■ Brief:
From the records below, copy out each line that has the word "when".

*****

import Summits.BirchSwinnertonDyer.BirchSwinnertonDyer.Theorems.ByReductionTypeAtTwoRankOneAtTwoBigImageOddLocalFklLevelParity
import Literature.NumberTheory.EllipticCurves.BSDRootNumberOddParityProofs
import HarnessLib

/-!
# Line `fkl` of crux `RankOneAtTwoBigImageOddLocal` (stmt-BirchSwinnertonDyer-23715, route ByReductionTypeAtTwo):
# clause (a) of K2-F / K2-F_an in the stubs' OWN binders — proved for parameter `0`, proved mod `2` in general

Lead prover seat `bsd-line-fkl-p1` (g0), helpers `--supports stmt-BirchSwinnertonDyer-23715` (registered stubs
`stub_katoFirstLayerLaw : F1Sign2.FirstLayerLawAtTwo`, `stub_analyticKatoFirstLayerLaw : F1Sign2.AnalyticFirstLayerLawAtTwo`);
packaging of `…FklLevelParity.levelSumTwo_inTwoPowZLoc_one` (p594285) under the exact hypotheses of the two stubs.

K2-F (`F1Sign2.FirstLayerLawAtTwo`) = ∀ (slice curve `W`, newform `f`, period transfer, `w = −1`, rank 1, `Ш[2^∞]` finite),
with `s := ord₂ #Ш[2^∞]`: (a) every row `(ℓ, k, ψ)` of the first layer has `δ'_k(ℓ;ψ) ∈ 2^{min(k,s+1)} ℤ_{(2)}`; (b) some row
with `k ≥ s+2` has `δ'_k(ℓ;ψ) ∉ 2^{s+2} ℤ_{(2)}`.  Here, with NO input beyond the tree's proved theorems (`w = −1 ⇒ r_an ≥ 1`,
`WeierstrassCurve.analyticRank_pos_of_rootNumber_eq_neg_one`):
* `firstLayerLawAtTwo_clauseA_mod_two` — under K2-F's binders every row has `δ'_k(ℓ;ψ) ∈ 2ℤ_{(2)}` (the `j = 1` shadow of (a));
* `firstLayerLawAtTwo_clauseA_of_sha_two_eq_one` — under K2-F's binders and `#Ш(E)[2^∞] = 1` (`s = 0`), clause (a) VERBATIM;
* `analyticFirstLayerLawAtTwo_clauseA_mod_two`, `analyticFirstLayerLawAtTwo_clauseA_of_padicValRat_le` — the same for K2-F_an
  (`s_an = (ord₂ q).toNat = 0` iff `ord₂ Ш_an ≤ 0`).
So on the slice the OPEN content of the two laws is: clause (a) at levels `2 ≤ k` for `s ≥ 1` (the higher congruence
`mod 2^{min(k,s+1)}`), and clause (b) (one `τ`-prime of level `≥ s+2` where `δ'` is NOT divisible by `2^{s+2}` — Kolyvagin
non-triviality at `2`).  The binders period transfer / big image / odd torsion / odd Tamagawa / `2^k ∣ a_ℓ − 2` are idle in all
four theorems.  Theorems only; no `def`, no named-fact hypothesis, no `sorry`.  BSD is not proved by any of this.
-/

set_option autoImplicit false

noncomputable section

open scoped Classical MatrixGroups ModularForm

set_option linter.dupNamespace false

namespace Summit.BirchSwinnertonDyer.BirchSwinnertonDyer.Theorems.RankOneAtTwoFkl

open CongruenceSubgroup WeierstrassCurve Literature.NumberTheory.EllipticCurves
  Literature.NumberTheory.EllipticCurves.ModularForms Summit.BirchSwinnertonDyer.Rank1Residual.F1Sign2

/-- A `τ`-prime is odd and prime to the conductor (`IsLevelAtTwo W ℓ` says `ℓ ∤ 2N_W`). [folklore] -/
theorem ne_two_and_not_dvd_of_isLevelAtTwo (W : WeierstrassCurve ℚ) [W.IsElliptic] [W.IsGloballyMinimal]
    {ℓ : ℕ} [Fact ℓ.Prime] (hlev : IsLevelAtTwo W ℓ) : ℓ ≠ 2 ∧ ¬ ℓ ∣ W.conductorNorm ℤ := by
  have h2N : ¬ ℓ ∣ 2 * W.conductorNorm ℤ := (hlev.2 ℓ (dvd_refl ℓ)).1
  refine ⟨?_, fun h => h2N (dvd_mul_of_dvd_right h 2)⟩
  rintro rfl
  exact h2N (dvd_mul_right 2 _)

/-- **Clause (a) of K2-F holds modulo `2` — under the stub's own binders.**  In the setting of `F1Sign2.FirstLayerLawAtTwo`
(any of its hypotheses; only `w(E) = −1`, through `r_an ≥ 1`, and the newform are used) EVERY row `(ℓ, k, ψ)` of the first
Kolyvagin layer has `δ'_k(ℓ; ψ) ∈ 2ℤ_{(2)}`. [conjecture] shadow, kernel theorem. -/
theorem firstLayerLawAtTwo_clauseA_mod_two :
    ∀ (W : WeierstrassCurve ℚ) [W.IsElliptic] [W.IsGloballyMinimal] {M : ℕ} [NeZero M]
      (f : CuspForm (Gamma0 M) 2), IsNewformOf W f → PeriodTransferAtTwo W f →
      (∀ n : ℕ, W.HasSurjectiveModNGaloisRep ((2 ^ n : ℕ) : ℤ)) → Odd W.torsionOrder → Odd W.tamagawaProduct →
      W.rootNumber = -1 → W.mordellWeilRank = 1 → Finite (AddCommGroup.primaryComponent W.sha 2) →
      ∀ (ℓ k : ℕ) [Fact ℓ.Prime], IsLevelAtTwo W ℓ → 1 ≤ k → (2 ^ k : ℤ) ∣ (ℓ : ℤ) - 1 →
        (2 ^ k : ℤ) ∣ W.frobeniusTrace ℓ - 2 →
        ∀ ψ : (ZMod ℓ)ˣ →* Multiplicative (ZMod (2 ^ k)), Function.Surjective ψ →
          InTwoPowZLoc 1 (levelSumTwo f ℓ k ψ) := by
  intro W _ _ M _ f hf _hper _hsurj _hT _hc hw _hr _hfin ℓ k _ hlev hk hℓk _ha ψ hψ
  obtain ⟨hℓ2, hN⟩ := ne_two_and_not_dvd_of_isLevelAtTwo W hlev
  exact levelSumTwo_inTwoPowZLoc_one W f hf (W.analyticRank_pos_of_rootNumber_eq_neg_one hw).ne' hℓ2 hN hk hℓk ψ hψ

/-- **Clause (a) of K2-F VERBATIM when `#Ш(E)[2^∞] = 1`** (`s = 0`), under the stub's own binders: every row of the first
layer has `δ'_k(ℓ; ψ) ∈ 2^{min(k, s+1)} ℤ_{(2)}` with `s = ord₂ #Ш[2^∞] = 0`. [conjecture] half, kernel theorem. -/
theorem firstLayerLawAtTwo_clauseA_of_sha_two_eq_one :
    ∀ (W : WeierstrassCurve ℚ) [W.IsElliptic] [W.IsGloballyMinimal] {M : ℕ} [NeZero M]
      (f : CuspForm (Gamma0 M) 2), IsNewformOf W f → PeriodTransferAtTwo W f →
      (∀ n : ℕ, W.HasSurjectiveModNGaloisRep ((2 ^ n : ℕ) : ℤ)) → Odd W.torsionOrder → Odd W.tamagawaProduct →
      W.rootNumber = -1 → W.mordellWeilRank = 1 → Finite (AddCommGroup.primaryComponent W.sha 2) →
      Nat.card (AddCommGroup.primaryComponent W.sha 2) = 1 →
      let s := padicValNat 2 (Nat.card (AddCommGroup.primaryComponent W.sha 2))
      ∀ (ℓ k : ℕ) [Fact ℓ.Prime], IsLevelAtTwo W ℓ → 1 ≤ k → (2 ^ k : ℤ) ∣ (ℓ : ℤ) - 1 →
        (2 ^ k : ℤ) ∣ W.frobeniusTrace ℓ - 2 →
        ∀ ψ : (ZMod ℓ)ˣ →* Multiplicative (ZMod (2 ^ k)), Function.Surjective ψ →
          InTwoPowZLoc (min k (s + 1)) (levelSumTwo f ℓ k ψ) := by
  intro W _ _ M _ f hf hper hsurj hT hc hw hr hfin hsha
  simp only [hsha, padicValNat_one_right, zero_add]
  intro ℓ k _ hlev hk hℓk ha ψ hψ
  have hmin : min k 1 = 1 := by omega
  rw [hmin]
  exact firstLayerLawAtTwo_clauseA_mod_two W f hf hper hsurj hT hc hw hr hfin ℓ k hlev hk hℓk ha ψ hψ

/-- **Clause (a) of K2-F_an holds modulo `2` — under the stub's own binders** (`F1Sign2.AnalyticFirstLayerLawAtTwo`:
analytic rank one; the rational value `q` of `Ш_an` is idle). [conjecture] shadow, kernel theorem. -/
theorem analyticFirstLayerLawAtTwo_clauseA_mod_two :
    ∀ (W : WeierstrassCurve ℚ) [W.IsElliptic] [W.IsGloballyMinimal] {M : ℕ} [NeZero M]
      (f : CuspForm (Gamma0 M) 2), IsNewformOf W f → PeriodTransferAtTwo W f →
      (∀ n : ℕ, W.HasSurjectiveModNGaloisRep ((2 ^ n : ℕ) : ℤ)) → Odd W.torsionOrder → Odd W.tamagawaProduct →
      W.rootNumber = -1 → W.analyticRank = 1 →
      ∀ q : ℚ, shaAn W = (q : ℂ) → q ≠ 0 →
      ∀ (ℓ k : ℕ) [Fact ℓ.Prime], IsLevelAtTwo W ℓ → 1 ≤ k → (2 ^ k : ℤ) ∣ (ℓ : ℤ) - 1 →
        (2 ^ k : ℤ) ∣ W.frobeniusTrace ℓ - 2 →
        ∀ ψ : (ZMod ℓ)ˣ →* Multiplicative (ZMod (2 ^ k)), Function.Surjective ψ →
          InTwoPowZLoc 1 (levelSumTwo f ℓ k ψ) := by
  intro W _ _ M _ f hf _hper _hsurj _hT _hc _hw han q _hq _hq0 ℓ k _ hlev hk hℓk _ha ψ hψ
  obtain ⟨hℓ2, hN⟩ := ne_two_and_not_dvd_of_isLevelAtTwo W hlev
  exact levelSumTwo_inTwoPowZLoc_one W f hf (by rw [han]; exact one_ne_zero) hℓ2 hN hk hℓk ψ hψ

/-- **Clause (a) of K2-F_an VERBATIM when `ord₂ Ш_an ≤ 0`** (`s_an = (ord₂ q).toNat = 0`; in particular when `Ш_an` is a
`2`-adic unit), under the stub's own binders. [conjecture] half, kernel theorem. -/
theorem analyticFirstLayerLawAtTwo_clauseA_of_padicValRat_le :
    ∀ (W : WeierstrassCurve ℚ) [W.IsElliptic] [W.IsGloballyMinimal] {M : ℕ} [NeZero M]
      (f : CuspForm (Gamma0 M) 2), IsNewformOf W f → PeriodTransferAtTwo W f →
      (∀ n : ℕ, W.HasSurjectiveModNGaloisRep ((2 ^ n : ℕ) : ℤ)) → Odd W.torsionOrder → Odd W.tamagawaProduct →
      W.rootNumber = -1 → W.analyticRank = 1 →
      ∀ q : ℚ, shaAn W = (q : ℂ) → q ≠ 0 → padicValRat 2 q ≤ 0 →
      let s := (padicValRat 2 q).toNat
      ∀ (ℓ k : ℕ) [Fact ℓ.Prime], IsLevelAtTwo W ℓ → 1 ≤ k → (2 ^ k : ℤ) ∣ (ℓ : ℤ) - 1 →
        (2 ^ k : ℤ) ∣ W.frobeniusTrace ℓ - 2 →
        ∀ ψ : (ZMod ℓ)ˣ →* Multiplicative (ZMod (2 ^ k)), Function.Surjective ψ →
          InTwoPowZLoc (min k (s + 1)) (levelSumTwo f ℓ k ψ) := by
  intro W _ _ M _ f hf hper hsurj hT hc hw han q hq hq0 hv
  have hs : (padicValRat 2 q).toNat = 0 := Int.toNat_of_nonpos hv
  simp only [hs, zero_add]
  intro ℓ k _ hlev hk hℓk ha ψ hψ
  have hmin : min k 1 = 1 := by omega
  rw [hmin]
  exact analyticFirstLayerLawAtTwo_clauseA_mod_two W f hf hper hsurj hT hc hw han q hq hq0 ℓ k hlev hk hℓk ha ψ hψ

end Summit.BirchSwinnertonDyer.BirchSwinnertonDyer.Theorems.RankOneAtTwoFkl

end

*****

■ Solution:
/-- **Clause (a) of K2-F VERBATIM when `#Ш(E)[2^∞] = 1`** (`s = 0`), under the stub's own binders: every row of the first
/-- **Clause (a) of K2-F_an VERBATIM when `ord₂ Ш_an ≤ 0`** (`s_an = (ord₂ q).toNat = 0`; in particular when `Ш_an` is a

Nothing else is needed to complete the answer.